Savoir s'arrêter
On dit souvent que le temps finit toujours par arranger les choses, que de laisser couler l'eau sous les ponts finit par faire son oeuvre.
C'est peut-être vrai pour certaines situations, mais en affaires, c'est une tout autre histoire. Le temps n'est pas toujours un allié. Pour un entrepreneur, 24 heures dans une journée, ce n'est jamais assez.
La course contre la montre
Du temps, j'aurais voulu en acheter, tellement j'avais du boulot. Les heures semblaient s'évaporer les unes après les autres. Chaque fois, le scénario était le même: mon corps sonnait l'alarme pour me rappeler que j'avais oublié de manger ou que je n'avais pas assez dormi. Je manquais tellement de temps pour mener à bien les affaires de mon entreprise que j'ai fini par pratiquement ne plus faire la différence entre ma vie professionnelle et ma vie personnelle.
Il m'a fallu près de cinq ans avant de profiter pleinement de mes week-ends. Après dix ans, il était impensable pour moi de prendre plus que sept jours consécutifs de vacances. Étais-je malheureuse? Non, pas du tout. J'étais en affaires, je voulais que ça marche et je savais que ce ne serait pas de tout repos. Surtout, mon entreprise me passionnait. Pourquoi me serais-je posé des questions sur mon horaire de travail ?
Le 11 septembre 2001
Ma vie s'écoula ainsi jusqu'à ce fameux jour de septembre. J'étais assise dans mon bureau, branchée sur le site Internet de CNN, lorsque la première tour du World Trade Center s'effondra.
Je n'en crus pas mes yeux. Je ne sais pourquoi, mais quelque chose bougea aussi en moi à ce moment.
Dans les heures qui suivirent, j'eus en quelque sorte droit à un tour de manivelle. Comme dans un film, les dernières années défilèrent au ralenti dans ma tête. Accompagnée d'interrogations existentielles. Est-ce que je vais continuer longtemps de travailler 60-70 heures par semaine ? Est-ce que je ne vais faire que ça toute ma vie ?
Si j'apprenais que j'allais mourir, aurais- je des regrets, aurais-je envie de changer des choses ? Réponse : Oui.
Un virage
Mon premier réflexe a été de me dire: Je vais tout virer sens dessus dessous. Mais j'ai été réaliste. C'était impossible de faire un virage à 180 degrés sans générer des conséquences dangereuses pour l'entreprise. Même en s'entourant et en déléguant, un entrepreneur garde la responsabilité ultime de l'échec ou de la réussite de son entreprise.
Puis, le naturel est revenu au galop. Encore ce tourbillon qui nous emporte. Lentement, j'ai cependant introduit un peu d'indiscipline dans cette vie trop rangée, un peu de «Ça peut attendre» à la place du «Il faut faire ça tout de suite».

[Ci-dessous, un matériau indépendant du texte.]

/-- The second hash family is pairwise independent on all seed tuples. [cite: AroraBarakCC2009, Def. 8.14 (pairwise independent hashing)] -/
theorem isPairwiseIndep_h2fam (n : ℕ) :
    IsPairwiseIndep (Finset.univ : Finset (List.Vector Bool (S.K2 n))) (S.h2fam n) Finset.univ := by
  have hK : S.m2S n * (S.xLen n + 1) ≤ S.K2 n := by
    unfold K2; exact Nat.mul_le_mul_right _ (S.m2S_le_xLen n)
  have h := isPairwiseIndep_hashV (m := S.xLen n) (k := S.m2S n) hK (Finset.univ.image (S.cW n).equiv)
  refine (IsPairwiseIndep.comp_injOn h (e := (S.cW n).equiv) (S := Finset.univ) ((S.cW n).equiv.injective.injOn) ?_)
  intro a _; exact Finset.mem_image_of_mem _ (Finset.mem_univ a)

/-- The value of the second hash family is the candidate's second hash string. [folklore] -/
theorem encZ_h2fam (n : ℕ) (κ₂ : List.Vector Bool (S.K2 n)) (w : Fin (S.t n) → S.Blk n) :
    encZ (S.m2S n) (S.h2fam n κ₂ w) = hashStr (S.xLen n) (S.m2S n) κ₂.toList ((S.cW n).enc w) := by
  rw [h2fam, ← hashStr_toList]
  rfl

/-- **The test of Step 1**: on (committed pairs, key `κ₂`, hash value) average the distinguisher over `κ₁`.
[cite: Luby1996, Lecture 10, Theorem 10.3 (proof, Step 1)] -/
noncomputable def T1 (D : RandAlg (List Bool) Bool) (n : ℕ) (z : Fin (S.t n) → List Bool × Bool)
    (q : List.Vector Bool (S.K2 n) × (Fin (S.m2S n) → ZMod 2)) : ℝ :=
  uniformAvg (S.K1 n) fun κ₁ => T D n (κ₁ ++ (q.1.toList ++ S.pay n (hashStr (S.t n * S.Lz n) (S.m1S n) κ₁ (S.encT n z)) (encZ (S.m2S n) q.2)))

/-- `0 ≤ T1 ≤ 1`. [folklore] -/
theorem T1_mem (D : RandAlg (List Bool) Bool) (n : ℕ) (z : Fin (S.t n) → List Bool × Bool)
    (q : List.Vector Bool (S.K2 n) × (Fin (S.m2S n) → ZMod 2)) : 0 ≤ S.T1 D n z q ∧ S.T1 D n z q ≤ 1 :=
  ⟨uniformAvg_nonneg fun _ => (T_mem D n _).1, uniformAvg_le_one fun _ => (T_mem D n _).2⟩

/-- **The real side of Step 1** is the candidate's acceptance probability. [cite: Luby1996, Lecture 10, Theorem 10.3 (proof, Step 1)] -/
theorem step1_real (hS : S.WF) (D : RandAlg (List Bool) Bool) (n : ℕ) :
    (∑ κ₂ : List.Vector Bool (S.K2 n), ∑ w : Fin (S.t n) → S.Blk n, S.T1 D n (prodMap (S.Fm n) (S.t n) w) (κ₂, S.h2fam n κ₂ w)) /
        ((Finset.univ : Finset (List.Vector Bool (S.K2 n))).card * Fintype.card (Fin (S.t n) → S.Blk n)) =
      (acceptPMF D n (seedEnsembleI S.candI S.aP S.kGood n) true).toReal := by
  rw [S.acc_real hS, uniformAvg_comm]
  conv_rhs => arg 2; ext κ₂; rw [uniformAvg_comm]
  rw [show S.xLen n = (S.cW n).len from rfl, uniformAvg₂_eq_div]
  refine congrArg₂ (· / ·) (Finset.sum_congr rfl fun κ₂ _ => Finset.sum_congr rfl fun w _ => ?_) rfl
  rw [T1]
  simp only [encZ_h2fam, S.zStr_enc, cW_len]

/-- **The ideal side of Step 1** is the acceptance probability of `X S 0`. [cite: Luby1996, Lecture 10, Theorem 10.3 (proof, Step 1)] -/
theorem step1_ideal (hS : S.WF) (D : RandAlg (List Bool) Bool) (n : ℕ) :
    (∑ κ₂ : List.Vector Bool (S.K2 n), ∑ w : Fin (S.t n) → S.Blk n, ∑ u : Fin (S.m2S n) → ZMod 2,
        S.T1 D n (prodMap (S.Fm n) (S.t n) w) (κ₂, u)) /
        ((Finset.univ : Finset (List.Vector Bool (S.K2 n))).card * Fintype.card (Fin (S.t n) → S.Blk n) *
          Fintype.card (Fin (S.m2S n) → ZMod 2)) =
      (acceptPMF D n (S.X (fun _ => 0) n) true).toReal := by
  rw [S.acc_X, uniformAvg_comm]
  conv_rhs => arg 2; ext κ₂; rw [uniformAvg_comm]; arg 2; ext R; rw [uniformAvg_comm]
  conv_rhs => arg 2; ext κ₂; rw [S.avg_zH_zero hS n (fun z => uniformAvg (S.m2S n) fun u₂ => uniformAvg (S.K1 n) fun κ₁ =>
    T D n (κ₁ ++ (κ₂ ++ S.pay n (hashStr (S.t n * S.Lz n) (S.m1S n) κ₁ z) u₂)))]
  rw [show S.xLen n = (S.cW n).len from rfl, uniformAvg₃_eq_div]
  refine congrArg₂ (· / ·) (Finset.sum_congr rfl fun κ₂ _ => Finset.sum_congr rfl fun w _ =>
    Finset.sum_congr rfl fun u _ => ?_) rfl
  rw [T1, S.zStr_enc]

/-- **The conditional min-entropy available to Step 1**: with `5·t·√p ≤ 1`,
`m2S + 2(n+1) ≤ t·H(Y | Fm(Y)) − Δ` when `m2S > 0`. [cite: Luby1996, Lecture 10, Theorem 10.3 (proof, Step 1: `R(w) ≥ k(n)d(n) − k(n)^{5/6}`)] -/
theorem step1_exponent (n : ℕ) (hbind : 5 * (S.t n : ℝ) * Real.sqrt (S.pS n) ≤ 1) (hm2 : 0 < S.m2S n) :
    ((S.m2S n + 2 * sl n : ℕ) : ℝ) ≤ S.t n * realEntropy (S.Fm n) - S.t n * S.ηS n * Real.logb 2 (Fintype.card (S.Blk n)) := by
  rw [t_mul_ηS, realEntropy_Fm]
  -- no truncation in `m2S`
  have hx : S.t4 n * (S.jStar n + 1) + S.Δ n + 2 * sl n + 1 ≤ S.xLen n := by
    by_contra hlt
    unfold m2S m2 at hm2
    omega
  have hm2eq : S.m2S n + 2 * sl n + (S.t4 n * (S.jStar n + 1) + S.Δ n + 1) = S.xLen n := by
    unfold m2S m2; omega
  have hreal : ((S.m2S n + 2 * sl n : ℕ) : ℝ) = S.xLen n - (S.t4 n * (S.jStar n + 1) + S.Δ n + 1 : ℕ) := by
    rw [eq_sub_iff_add_eq]; exact_mod_cast hm2eq
  rw [hreal]
  have hxLen : (S.xLen n : ℝ) = S.t n * S.L0 n := by norm_cast
  have ht4 : (S.t n : ℝ) = 4 * S.t4 n := by norm_cast
  have hHF := S.HF_le n
  have hHC := S.HC_lt_jStar n
  have ht0 : (0 : ℝ) ≤ S.t n := Nat.cast_nonneg _
  have hsq : 0 ≤ Real.sqrt (S.pS n) := Real.sqrt_nonneg _
  push_cast
  rw [hxLen]
  -- `t·HF ≤ t4·(jStar+1) + 5t√p ≤ t4·(jStar+1) + 1`
  have h2 : (S.t n : ℝ) * S.HC n ≤ S.t n * (((S.jStar n : ℝ) + 1) / 4) := mul_le_mul_of_nonneg_left hHC.le ht0
  have h3 : (S.t n : ℝ) * S.HF n ≤ S.t n * (S.HC n + 5 * Real.sqrt (S.pS n)) := mul_le_mul_of_nonneg_left hHF ht0
  have h1 : (S.t n : ℝ) * S.HF n ≤ S.t4 n * (S.jStar n + 1) + 1 := by
    rw [ht4] at h2 h3 hbind ⊢
    nlinarith
  linarith

/-- **Step 1** (Luby 1996, Thm. 10.3): replacing the hash of the seed blocks by fresh bits costs at most
`½·2^{−(n+1)} + e^{−2(n+1)}` in the acceptance probability of any distinguisher, once `5·t·√p ≤ 1`.
[cite: Luby1996, Lecture 10, Theorem 10.3 (proof, Step 1)] -/
theorem step1 (hS : S.WF) (D : RandAlg (List Bool) Bool) (n : ℕ) (hbind : 5 * (S.t n : ℝ) * Real.sqrt (S.pS n) ≤ 1) :
    |(acceptPMF D n (seedEnsembleI S.candI S.aP S.kGood n) true).toReal - (acceptPMF D n (S.X (fun _ => 0) n) true).toReal| ≤
      2⁻¹ * (2 : ℝ) ^ (-((sl n : ℕ) : ℝ)) + Real.exp (-2 * ((n : ℝ) + 1)) := by
  classical
  rcases Nat.eq_zero_or_pos (S.m2S n) with hm2 | hm2
  · -- no second hash: the two distributions coincide
    have heq : (acceptPMF D n (seedEnsembleI S.candI S.aP S.kGood n) true).toReal =
        (acceptPMF D n (S.X (fun _ => 0) n) true).toReal := by
      rw [S.acc_real hS, S.acc_X]
      refine uniformAvg_congr fun κ₁ _ => uniformAvg_congr fun κ₂ _ => ?_
      rw [S.avg_zH_zero hS n (fun z => uniformAvg (S.m2S n) fun u₂ =>
        T D n (κ₁ ++ (κ₂ ++ S.pay n (hashStr (S.t n * S.Lz n) (S.m1S n) κ₁ z) u₂)))]
      refine uniformAvg_congr fun x _ => ?_
      rw [hm2, uniformAvg_zero]
      simp [hashStr]
    rw [heq, sub_self, abs_zero]
    positivity
  · have hmain := smooth_cond_test (S.Fm n) (S.t_pos n) (S.ηS_nonneg n) (S.one_lt_card_Blk n)
      (K := (Finset.univ : Finset (List.Vector Bool (S.K2 n)))) Finset.univ_nonempty (S.isPairwiseIndep_h2fam n)
      (k := S.m2S n + 2 * sl n) (by
        rw [Real.rpow_natCast]
        rw [← Real.rpow_natCast]
        exact Real.rpow_le_rpow_of_exponent_le (by norm_num) (S.step1_exponent n hbind hm2))
      (S.T1 D n) (fun c v => (S.T1_mem D n c v).1) (fun c v => (S.T1_mem D n c v).2)
    rw [S.step1_real hS, S.step1_ideal hS, exp_ηS] at hmain
    refine hmain.trans (add_le_add (le_of_eq ?_) le_rfl)
    -- `½ √(2^{m2S} / 2^{m2S + 2 sl}) = ½ 2^{-sl}`
    rw [card_bvec, Nat.cast_pow, Nat.cast_ofNat, pow_add, div_mul_eq_div_div, div_self (by positivity), one_div]
    congr 1
    rw [show ((2 : ℝ) ^ (2 * sl n))⁻¹ = ((2 : ℝ) ^ (-((sl n : ℕ) : ℝ))) ^ 2 by
      rw [← Real.rpow_natCast, ← Real.rpow_neg (by norm_num), ← Real.rpow_mul_natCast (by norm_num)]
      congr 1; push_cast; ring]
    exact Real.sqrt_sq (by positivity)

end Step1

/-! ### Step 3: the hash of the ideal pairs is nearly uniform -/

section Step3

variable {S}

/-- The coded tuple as a bit vector (`t·Lz` bits, always). [folklore] -/
def eT (n : ℕ) (z : Fin (S.t n) → List Bool × Bool) : List.Vector Bool (S.t n * S.Lz n) := ⟨S.encT n z, S.length_encT n z⟩

/-- The first hash as a family on coded tuples, keyed by `K1`-bit strings, valued in `𝔽₂^{m1S}`. [folklore] -/
noncomputable def h1fam (n : ℕ) (κ₁ : List.Vector Bool (S.K1 n)) (v : List.Vector Bool (S.t n * S.Lz n)) : Fin (S.m1S n) → ZMod 2 :=
  hashV (S.t n * S.Lz n) (S.m1S n) κ₁.toList v

/-- The first hash family is pairwise independent on all coded tuples. [cite: AroraBarakCC2009, Def. 8.14 (pairwise independent hashing)] -/
theorem isPairwiseIndep_h1fam (n : ℕ) :
    IsPairwiseIndep (Finset.univ : Finset (List.Vector Bool (S.K1 n))) (S.h1fam n) Finset.univ := by
  have hK : S.m1S n * (S.t n * S.Lz n + 1) ≤ S.K1 n := by
    unfold K1; exact Nat.mul_le_mul_right _ (S.m1S_le_M1 n)
  exact isPairwiseIndep_hashV (m := S.t n * S.Lz n) (k := S.m1S n) hK Finset.univ

/-- The value of the first hash family is the first hash string of the coded tuple. [folklore] -/
theorem encZ_h1fam (n : ℕ) (κ₁ : List.Vector Bool (S.K1 n)) (z : Fin (S.t n) → List Bool × Bool) :
    encZ (S.m1S n) (S.h1fam n κ₁ (S.eT n z)) = hashStr (S.t n * S.Lz n) (S.m1S n) κ₁.toList (S.encT n z) := by
  rw [h1fam, ← hashStr_toList]
  rfl

/-- **The coding is injective on tuples of ideal pairs** (their commitment strings are within the length bound).
[folklore] -/
theorem eT_injOn (hS : S.WF) (n : ℕ) :
    Set.InjOn (S.eT n) (Set.range fun w : Fin (S.t n) → S.Blk n × List.Vector Bool 1 => fun i => S.Gm n (w i)) := by
  intro z hz z' hz' h
  obtain ⟨w, rfl⟩ := hz
  obtain ⟨w', rfl⟩ := hz'
  have h' := congrArg List.Vector.toList h
  simp only [eT, List.Vector.toList_mk] at h'
  exact S.encT_inj (fun ℓ => S.length_Cm_le hS n _) (fun ℓ => S.length_Cm_le hS n _) h'

/-- **The test of Step 3**: on (key `κ₁`, hash value) average the distinguisher over `κ₂` and `u₂`.
[cite: Luby1996, Lecture 10, Theorem 10.3 (proof, Step 3)] -/
noncomputable def T3 (D : RandAlg (List Bool) Bool) (n : ℕ) (q : List.Vector Bool (S.K1 n) × (Fin (S.m1S n) → ZMod 2)) : ℝ :=
  uniformAvg (S.K2 n) fun κ₂ => uniformAvg (S.m2S n) fun u₂ => T D n (q.1.toList ++ (κ₂ ++ S.pay n (encZ (S.m1S n) q.2) u₂))

/-- `0 ≤ T3 ≤ 1`. [folklore] -/
theorem T3_mem (D : RandAlg (List Bool) Bool) (n : ℕ) (q : List.Vector Bool (S.K1 n) × (Fin (S.m1S n) → ZMod 2)) :
    0 ≤ S.T3 D n q ∧ S.T3 D n q ≤ 1 :=
  ⟨uniformAvg_nonneg fun _ => uniformAvg_nonneg fun _ => (T_mem D n _).1,
    uniformAvg_le_one fun _ => uniformAvg_le_one fun _ => (T_mem D n _).2⟩

/-- **The real side of Step 3** is the acceptance probability of `X S t`. [cite: Luby1996, Lecture 10, Theorem 10.3 (proof, Step 3)] -/
theorem step3_real (hS : S.WF) (D : RandAlg (List Bool) Bool) (n : ℕ) :
    (∑ κ₁ : List.Vector Bool (S.K1 n), ∑ w : Fin (S.t n) → S.Blk n × List.Vector Bool 1,
        S.T3 D n (κ₁, S.h1fam n κ₁ (S.eT n fun i => S.Gm n (w i)))) /
        ((Finset.univ : Finset (List.Vector Bool (S.K1 n))).card * Fintype.card (Fin (S.t n) → S.Blk n × List.Vector Bool 1)) =
      (acceptPMF D n (S.X S.t n) true).toReal := by
  rw [S.acc_X]
  conv_rhs => arg 2; ext κ₁; rw [uniformAvg_comm]
  rw [show S.rLen n = (S.cR n).len from rfl, uniformAvg₂_eq_div]
  refine congrArg₂ (· / ·) (Finset.sum_congr rfl fun κ₁ _ => Finset.sum_congr rfl fun w _ => ?_) rfl
  rw [T3]
  simp only [encZ_h1fam, S.zH_enc hS, S.pairH_t]
  rfl

/-- The clamped payload of two long enough strings is their prefix. [folklore] -/
theorem pay_eq_take (n : ℕ) {y₁ y₂ : List Bool} (h : S.xLen n + 1 ≤ y₁.length + y₂.length) :
    S.pay n y₁ y₂ = (y₁ ++ y₂).take (S.xLen n + 1) := by
  rw [pay, List.take_append_of_le_length (by rw [List.length_append]; exact h)]

/-- **Averaging over the two uniform hash values and clamping is averaging over `xLen + 1` uniform bits.**
[folklore] -/
theorem avg_pay (n : ℕ) (G : List Bool → ℝ) :
    uniformAvg (S.m1S n) (fun u₁ => uniformAvg (S.m2S n) fun u₂ => G (S.pay n u₁ u₂)) = uniformAvg (S.xLen n + 1) G := by
  have hsum := S.xLen_lt_m1S_add_m2S n
  have h1 : uniformAvg (S.m1S n) (fun u₁ => uniformAvg (S.m2S n) fun u₂ => G (S.pay n u₁ u₂)) =
      uniformAvg (S.m1S n + S.m2S n) fun y => G ((y ++ List.replicate (S.xLen n + 1) false).take (S.xLen n + 1)) := by
    rw [uniformAvg_append]
    rfl
  have h2 : uniformAvg (S.m1S n + S.m2S n) (fun y => G ((y ++ List.replicate (S.xLen n + 1) false).take (S.xLen n + 1))) =
      uniformAvg (S.m1S n + S.m2S n) fun y => G (y.take (S.xLen n + 1)) :=
    uniformAvg_congr fun y hy => by rw [List.take_append_of_le_length (by rw [hy]; exact hsum)]
  have h3 := uniformAvg_take_left (S.xLen n + 1) (S.m1S n + S.m2S n - (S.xLen n + 1)) G
  rw [Nat.add_sub_cancel' hsum] at h3
  rw [h1, h2, h3]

Pour en arriver à même reprendre à mon compte cette maxime d'un ami, que je trouvais suspecte comme entrepreneurechronomètre mais que je trouve aujourd'hui fort juste comme entrepreneureavec- une-vie : «Travaillez comme un fou et vous aurez des résultats de fou. Travaillez de façon équilibrée et vous obtiendrez des résultats équilibrés.»
Morale de l'histoire? Je n'entretiens aucun regret sur les années où je passais la majorité de mes heures à travailler. Mais ne pas savoir s'arrêter pour se poser quelques questions existentielles sur la gestion de son temps a été pour moi une grande erreur.
C'est tellement facile pour un entrepreneur passionné de perdre la notion du temps. Le moment est peut-être venu pour vous de prendre deux petites minutes...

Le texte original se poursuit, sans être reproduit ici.